You Have a Girlfriend, Alfie Atkins
- Author: Gunilla Bergström
- Original title: Alfons och Milla
- Translator: Joan Sandin
- Illustrator: Gunilla Bergström
- Cover artist: Gunilla Bergström
- Language: Swedish
- Series: Alfie Atkins
- Genre: children
- Published: 1985
- Publisher: Rabén & Sjögren
- Publication place: Sweden
- Published in English: 1988
- Preceded by: Lycklige Alfons Åberg (1984)
- Followed by: Kalas, Alfons Åberg! (1986)

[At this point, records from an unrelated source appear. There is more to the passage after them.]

import Summits.HodgeConjecture.HodgeConjecture.Theorems.F0P3cStCharTSEllInnerTorusExchange   -- ★ (E0a) p852611 (this seat): `sum_invIndex_mul_integral_ncard_mul_eq_integral_comp`, `ncard_setOf_isConj_apply_eq_{zero_of_ne,index}`, `exists_conj_continuousMulEquiv`
import Summits.HodgeConjecture.HodgeConjecture.Theorems.F0P3cStCharTSUpTrClaimP              -- ★ (P3) p852453: brings ★ (N5) `StableFibre.weighted_fibre_sum_eq`, ★ (H6-T), ★ UP-EVAL `exists_finset_normFibre`, ★ (H3b) CARTAN-FIELDS-H, `isLocalGRegular_of_isConj`
import Literature.GroupTheory.StableFibreDensityOne                                          -- ★ (E0-count) (F0P3a-p06 (g23)): `StableFibre.weighted_fibre_card_eq_one`
import Literature.NumberTheory.Rogawski1990.LocalEndoscopicTorusTransport                   -- ★ (Θ): `exists_localEndoCentralizerEquiv_normPair` (compactness of centralisers across norm pairs)
import HarnessLib

/-!
# F0 · P3c · line LH6 «StCharTS» — road «ELL-INNER», brick (E0) «G-REGROUP»: the elliptic torus sum `Σ_{T′ ∈ Sell} |W_G(T′)|⁻¹ ∫_{T′} Φ` of a class function,
# re-parametrised by the `H_v`-Cartan system and the embedding family (Rogawski 1990 §12.5 pp. 182–184; the continuous `G`-side twin of ★ (N5))

Cell `pub/hodgecm-mathlib`, crux H413 = `stmt-HodgeConjecture-24833` (lane `--supports … --as helper`, count-neutral), route HCCMUnconditional; seat LH6-p03 (g7), «ELL-INNER» map owner
(LEAD F0P3a-plan (g15) T14-40 ∕ T14-44).  THEOREMS ONLY (no definition ∕ instance ∕ notation ∕ named fact ∕ `sorry`); ★-only imports; axioms TRIO.

THE MATHEMATICS (census `F0/P3b/LH6-p03/g7/CENSUS-1252-ELL-INNER.v1.LH6p03g7.md`, sigsheet `E0-GRegroup.sigsheet.v1`).  `G = U(Φ₃)(L⁺_v)`, `H_v = U(Φ₂) × U(Φ₁)`, `v` non-split.
`Sell` = the elliptic `G`-Cartan representatives with their core-one Haar measures `μTf` (★ RUNG0 v8 `hBlock′` letters `hcartO`, `hncGO`↾`Sell`, `hHaarGO`, `hcoreGO`); `SH` = the compact
`H_v`-Cartan representatives (`hZ`, `hKH`, `hcomplete` for `G`-regular elements with COMPACT centraliser, `hirred`) with Haar measures `tH` of mass one on the compact core (★ (A1′)-E
letters); the embedding family `eT T i : T ≃ₜ* Z_G(γc T i)` with `ψ`, `fib`, `hψR`, `hψuniq` (★ (X2)∕(P3) letters) and the members `T₀(T,i) ∈ Sell` they land in (`hcovE`); the class counts
`m` (★ (H6a′)); the fibre count `cQ` (T14-40 (α): a THEOREM-LEVEL letter, discharged by (E2) FIBRE-ENUM — `3` on type (1), `1` on type (2)).  For every conjugation-invariant
measurable `Φ : G → ℂ` vanishing off the classes matched from `G`-regular elements of `H_v` and integrable on every `T′ ∈ Sell` (the GIVEN total integrand — fence (γ)):
  `Σ_{T′ ∈ Sell} ([N_G(T′):T′])⁻¹ ∫_{T′} Φ dμTf T′ = Σ_{T ∈ SH} ([N_H(T):T])⁻¹ (m T)⁻¹ (cQ T)⁻¹ Σ_{i} ∫_{s ∈ T, G-regular} Φ(eT T i s) dtH T`   (`ellipticTorusSum_eq_weightedSum_embedding`)
and the TRANSPORT COMPANION `integrableOn_comp_embedding` (each `Φ ∘ eT T i` is integrable on `T^{G-reg}` — DERIVED from the total by whole-measure transport, never assumed).
PROOF.  Pointwise at `x ∈ T′`: `Φ x = Σ_{T,i} ([N_H(T):T])⁻¹ (m T)⁻¹ (cQ T)⁻¹ · #{s ∈ T ∣ eT T i s ∼ x} · Φ x` — trivial where `Φ x = 0` (non-regular or unmatched `x`), and ★ (E0-count)
`weighted_fibre_card_eq_one` (★ (N5) at the constant stable function) at the `G`-regular norm fibre of a matched regular `x` (its members have COMPACT centralisers — ★ (Θ) across the norm
pair — so the compact system `SH` is complete for them); then `Σ_{T′}` ∕ `Σ_{T,i}` exchange (each piece is a constant multiple of `Φ` on `T′`, ★ (E0a) §2) and ★ (E0a) per `(T, i)`.
WEIGHTS (checked against print on both torus types, census ∕ T14-40 (β)): `([N_H(T):T])⁻¹(m T)⁻¹(cQ T)⁻¹` per `(T,i)` reproduces `|W_G(T′)|⁻¹` per `G`-class of tori.
HONEST LABEL: count-neutral helper; closes no organ; `𝔇.Prop1252` stays a PRINTED consequent of `hBlock′` until the road's ★ rider; HC_CM is proved only modulo the 7 printed citations
(2 remaining named inputs: hLiu418 = `stmt-HodgeConjecture-24832`, h413 = `stmt-HodgeConjecture-24833`) until rung 0 closes.

## References
* [Rogawski1990] J. D. Rogawski, *Automorphic Representations of Unitary Groups in Three Variables*, Ann. of Math. Stud. 123 (1990): §12.5 pp. 182–184 (p. 182 the `δ`-count, p. 184 the
  first display, Prop. 12.5.2); §3.6 L. 3.6.1 p. 28; §3.7 Prop. 3.7.1 p. 29.
* [LanglandsShelstad1987] R. P. Langlands, D. Shelstad, *On the definition of transfer factors*, Math. Ann. 278 (1987), §1.3.
* [HarishChandra1970] Harish-Chandra (notes by G. van Dijk), *Harmonic analysis on reductive p-adic groups*, LNM 162 (1970), Part V §4 Lemma 42.
-/

set_option autoImplicit false
set_option linter.dupNamespace false

noncomputable section

open MeasureTheory Measure Set Function NumberField IsDedekindDomain Matrix
open Literature.NumberTheory.Automorphic Literature.NumberTheory.Automorphic.UnitaryGroup Literature.NumberTheory.Rogawski1990
open Literature.NumberTheory.GaloisRepresentations
open Summit.HodgeConjecture.HodgeConjecture.Cruxes.H413
open Summit.HodgeConjecture.HodgeConjecture.Cruxes.H413.F0P3cStCharTSWeylCartanRadial
open Summit.HodgeConjecture.HodgeConjecture.Cruxes.H413.F0P3cStCharTSEllInnerTorusExchange
open Summit.HodgeConjecture.HodgeConjecture.Cruxes.H413.F0P3cStCharTSUpTrExchange
open Summit.HodgeConjecture.HodgeConjecture.Cruxes.H413.F0P3cStCharTSUpTrClaimP
open Summit.HodgeConjecture.HodgeConjecture.Cruxes.H413.F0P3cStCharTSUpEval
open scoped MatrixGroups Classical

namespace Summit.HodgeConjecture.HodgeConjecture.Cruxes.H413.F0P3cStCharTSEllInnerGRegroup

variable (L : Type) [Field L] [NumberField L] [IsCMField L] (v : HeightOneSpectrum (𝓞 ↥(maximalRealSubfield L)))

/-! ## §1 Compact centralisers across stable conjugacy ∕ norm pairs; transversals of a norm fibre -/

/-- **A `G`-regular element stably conjugate to one with compact centraliser has compact centraliser** — both centralisers are isomorphic, as topological groups, to
`Z_G(ι_v a)` (★ (Θ) at the norm pairs `a ↔ ι_v a`, `b ↔ ι_v a`). [cite: Rogawski1990, §3.1 p. 19; §12.5 p. 184] [cite: LanglandsShelstad1987, §1.3] -/
theorem isCompact_centralizer_of_isLocalStablyConjH {a b : ((UnitaryGroup.cmDatum L 2 (Matrix.of fun i j : Fin 2 => if i.val + j.val + 1 = 2 then (1 : L) else 0)).Local v × (UnitaryGroup.cmDatum L 1 (Matrix.of fun i j : Fin 1 => if i.val + j.val + 1 = 1 then (1 : L) else 0)).Local v)} (ha : IsLocalGRegular L v a)
    (hac : IsCompact ((Subgroup.centralizer ({a} : Set ((UnitaryGroup.cmDatum L 2 (Matrix.of fun i j : Fin 2 => if i.val + j.val + 1 = 2 then (1 : L) else 0)).Local v × (UnitaryGroup.cmDatum L 1 (Matrix.of fun i j : Fin 1 => if i.val + j.val + 1 = 1 then (1 : L) else 0)).Local v)) : Subgroup ((UnitaryGroup.cmDatum L 2 (Matrix.of fun i j : Fin 2 => if i.val + j.val + 1 = 2 then (1 : L) else 0)).Local v × (UnitaryGroup.cmDatum L 1 (Matrix.of fun i j : Fin 1 => if i.val + j.val + 1 = 1 then (1 : L) else 0)).Local v)) : Set ((UnitaryGroup.cmDatum L 2 (Matrix.of fun i j : Fin 2 => if i.val + j.val + 1 = 2 then (1 : L) else 0)).Local v × (UnitaryGroup.cmDatum L 1 (Matrix.of fun i j : Fin 1 => if i.val + j.val + 1 = 1 then (1 : L) else 0)).Local v))) (hab : IsLocalStablyConjH L v a b) :
    IsCompact ((Subgroup.centralizer ({b} : Set ((UnitaryGroup.cmDatum L 2 (Matrix.of fun i j : Fin 2 => if i.val + j.val + 1 = 2 then (1 : L) else 0)).Local v × (UnitaryGroup.cmDatum L 1 (Matrix.of fun i j : Fin 1 => if i.val + j.val + 1 = 1 then (1 : L) else 0)).Local v)) : Subgroup ((UnitaryGroup.cmDatum L 2 (Matrix.of fun i j : Fin 2 => if i.val + j.val + 1 = 2 then (1 : L) else 0)).Local v × (UnitaryGroup.cmDatum L 1 (Matrix.of fun i j : Fin 1 => if i.val + j.val + 1 = 1 then (1 : L) else 0)).Local v)) : Set ((UnitaryGroup.cmDatum L 2 (Matrix.of fun i j : Fin 2 => if i.val + j.val + 1 = 2 then (1 : L) else 0)).Local v × (UnitaryGroup.cmDatum L 1 (Matrix.of fun i j : Fin 1 => if i.val + j.val + 1 = 1 then (1 : L) else 0)).Local v)) := by
  have hma : IsLocalNormPair L (qsForm L) v a (endoEmbLocal L v a) := IsConj.refl _
  have hmb : IsLocalNormPair L (qsForm L) v b (endoEmbLocal L v a) := (isLocalNormPair_iff_of_isLocalStablyConjH L v (qsForm L) hab _).2 hma
  have hb : IsLocalGRegular L v b := isLocalGRegular_of_isLocalStablyConjH L v ha hab
  obtain ⟨ea, -, -, -⟩ := exists_localEndoCentralizerEquiv_normPair L v (UnitaryGroup.isUnit_antidiagOne_det L 3).ne_zero ha hma
  obtain ⟨eb, -, -, -⟩ := exists_localEndoCentralizerEquiv_normPair L v (UnitaryGroup.isUnit_antidiagOne_det L 3).ne_zero hb hmb
  haveI : CompactSpace ↥(Subgroup.centralizer ({a} : Set ((UnitaryGroup.cmDatum L 2 (Matrix.of fun i j : Fin 2 => if i.val + j.val + 1 = 2 then (1 : L) else 0)).Local v × (UnitaryGroup.cmDatum L 1 (Matrix.of fun i j : Fin 1 => if i.val + j.val + 1 = 1 then (1 : L) else 0)).Local v))) := isCompact_iff_compactSpace.1 hac
  haveI : CompactSpace ↥(Subgroup.centralizer ({endoEmbLocal L v a} : Set (Gqs L v))) := ea.toHomeomorph.compactSpace
  haveI : CompactSpace ↥(Subgroup.centralizer ({b} : Set ((UnitaryGroup.cmDatum L 2 (Matrix.of fun i j : Fin 2 => if i.val + j.val + 1 = 2 then (1 : L) else 0)).Local v × (UnitaryGroup.cmDatum L 1 (Matrix.of fun i j : Fin 1 => if i.val + j.val + 1 = 1 then (1 : L) else 0)).Local v))) := eb.symm.toHomeomorph.compactSpace
  exact isCompact_iff_compactSpace.2 inferInstance

/-- **A `G`-regular norm partner of an element with compact centraliser has compact centraliser** (★ (Θ) at the pair itself). [cite: Rogawski1990, §12.5 p. 184] [cite: LanglandsShelstad1987, §1.3] -/
theorem isCompact_centralizer_of_isLocalNormPair {q : ((UnitaryGroup.cmDatum L 2 (Matrix.of fun i j : Fin 2 => if i.val + j.val + 1 = 2 then (1 : L) else 0)).Local v × (UnitaryGroup.cmDatum L 1 (Matrix.of fun i j : Fin 1 => if i.val + j.val + 1 = 1 then (1 : L) else 0)).Local v)} {x : Gqs L v} (hq : IsLocalGRegular L v q) (hqx : IsLocalNormPair L (qsForm L) v q x)
    (hxc : IsCompact ((Subgroup.centralizer ({x} : Set (Gqs L v)) : Subgroup (Gqs L v)) : Set (Gqs L v))) :
    IsCompact ((Subgroup.centralizer ({q} : Set ((UnitaryGroup.cmDatum L 2 (Matrix.of fun i j : Fin 2 => if i.val + j.val + 1 = 2 then (1 : L) else 0)).Local v × (UnitaryGroup.cmDatum L 1 (Matrix.of fun i j : Fin 1 => if i.val + j.val + 1 = 1 then (1 : L) else 0)).Local v)) : Subgroup ((UnitaryGroup.cmDatum L 2 (Matrix.of fun i j : Fin 2 => if i.val + j.val + 1 = 2 then (1 : L) else 0)).Local v × (UnitaryGroup.cmDatum L 1 (Matrix.of fun i j : Fin 1 => if i.val + j.val + 1 = 1 then (1 : L) else 0)).Local v)) : Set ((UnitaryGroup.cmDatum L 2 (Matrix.of fun i j : Fin 2 => if i.val + j.val + 1 = 2 then (1 : L) else 0)).Local v × (UnitaryGroup.cmDatum L 1 (Matrix.of fun i j : Fin 1 => if i.val + j.val + 1 = 1 then (1 : L) else 0)).Local v)) := by
  obtain ⟨e, -, -, -⟩ := exists_localEndoCentralizerEquiv_normPair L v (UnitaryGroup.isUnit_antidiagOne_det L 3).ne_zero hq hqx
  haveI : CompactSpace ↥(Subgroup.centralizer ({x} : Set (Gqs L v))) := isCompact_iff_compactSpace.1 hxc
  haveI : CompactSpace ↥(Subgroup.centralizer ({q} : Set ((UnitaryGroup.cmDatum L 2 (Matrix.of fun i j : Fin 2 => if i.val + j.val + 1 = 2 then (1 : L) else 0)).Local v × (UnitaryGroup.cmDatum L 1 (Matrix.of fun i j : Fin 1 => if i.val + j.val + 1 = 1 then (1 : L) else 0)).Local v))) := e.symm.toHomeomorph.compactSpace
  exact isCompact_iff_compactSpace.2 inferInstance

/-- Two finite transversals, by stable conjugacy, of the same `G`-regular norm fibre have the same cardinality. [cite: LanglandsShelstad1987, §1.3] -/
theorem card_eq_of_normFibre_transversals {x : Gqs L v} {Q Q' : Finset ((UnitaryGroup.cmDatum L 2 (Matrix.of fun i j : Fin 2 => if i.val + j.val + 1 = 2 then (1 : L) else 0)).Local v × (UnitaryGroup.cmDatum L 1 (Matrix.of fun i j : Fin 1 => if i.val + j.val + 1 = 1 then (1 : L) else 0)).Local v)}
    (hQ : ∀ q ∈ Q, IsLocalGRegular L v q ∧ IsLocalNormPair L (qsForm L) v q x) (hQinj : ∀ q ∈ Q, ∀ q' ∈ Q, IsLocalStablyConjH L v q q' → q = q')
    (hQexh : ∀ a : ((UnitaryGroup.cmDatum L 2 (Matrix.of fun i j : Fin 2 => if i.val + j.val + 1 = 2 then (1 : L) else 0)).Local v × (UnitaryGroup.cmDatum L 1 (Matrix.of fun i j : Fin 1 => if i.val + j.val + 1 = 1 then (1 : L) else 0)).Local v), IsLocalGRegular L v a → IsLocalNormPair L (qsForm L) v a x → ∃ q ∈ Q, IsLocalStablyConjH L v a q)
    (hQ' : ∀ q ∈ Q', IsLocalGRegular L v q ∧ IsLocalNormPair L (qsForm L) v q x) (hQ'inj : ∀ q ∈ Q', ∀ q' ∈ Q', IsLocalStablyConjH L v q q' → q = q')
    (hQ'exh : ∀ a : ((UnitaryGroup.cmDatum L 2 (Matrix.of fun i j : Fin 2 => if i.val + j.val + 1 = 2 then (1 : L) else 0)).Local v × (UnitaryGroup.cmDatum L 1 (Matrix.of fun i j : Fin 1 => if i.val + j.val + 1 = 1 then (1 : L) else 0)).Local v), IsLocalGRegular L v a → IsLocalNormPair L (qsForm L) v a x → ∃ q ∈ Q', IsLocalStablyConjH L v a q) :
    Q.card = Q'.card := by
  have key : ∀ q ∈ Q, ∃ q' ∈ Q', IsLocalStablyConjH L v q q' := fun q hq => hQ'exh q (hQ q hq).1 (hQ q hq).2
  choose! φ hφmem hφst using key
  refine Finset.card_bij (fun q _ => φ q) (fun q hq => hφmem q hq) (fun q₁ h₁ q₂ h₂ h => ?_) (fun q' hq' => ?_)
  · exact hQinj q₁ h₁ q₂ h₂ ((hφst q₁ h₁).trans (h ▸ (hφst q₂ h₂).symm))
  · obtain ⟨q, hq, hqq'⟩ := hQexh q' (hQ' q' hq').1 (hQ' q' hq').2
    exact ⟨q, hq, hQ'inj _ (hφmem q hq) _ hq' ((hφst q hq).symm.trans hqq'.symm)⟩

/-! ## §2 The letters of the road and the pointwise density -/

section Road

= You Have a Girlfriend, Alfie Atkins =

1985 children's book by Gunilla Bergström

You Have a Girlfriend, Alfie Atkins (Alfons och Milla) is a 1985 children's book by Gunilla Bergström. As an episode of the animated TV series it originally aired over SVT on 18 March 1994. Translated by Joan Sandin, it was published in English in 1988.

==Plot==
Alfons is playing with Viktor and Viktor's cousin Milla. They build a treehouse. When he doesn't play with Viktor, he plays with Milla. Together they plan to build a letterbox with aerial lift, allowing messages to be sent into the treehouse. Milla can bake cookies and create a theatre-circus with the Teddybears. She can also stand on one hand, and dares to jump from the garage roof near the parking lot. They think of a flag that can be raised and lowered.

One day at school, Alfons goes toileting when seeing a group of guys teasing him, writing that he plays with girls. For a while, he doesn't want to play with her but finally she still appears. Alfons ignore the ones who tease, and when the treehouse flag finally rises to the top, nobody teases him anymore.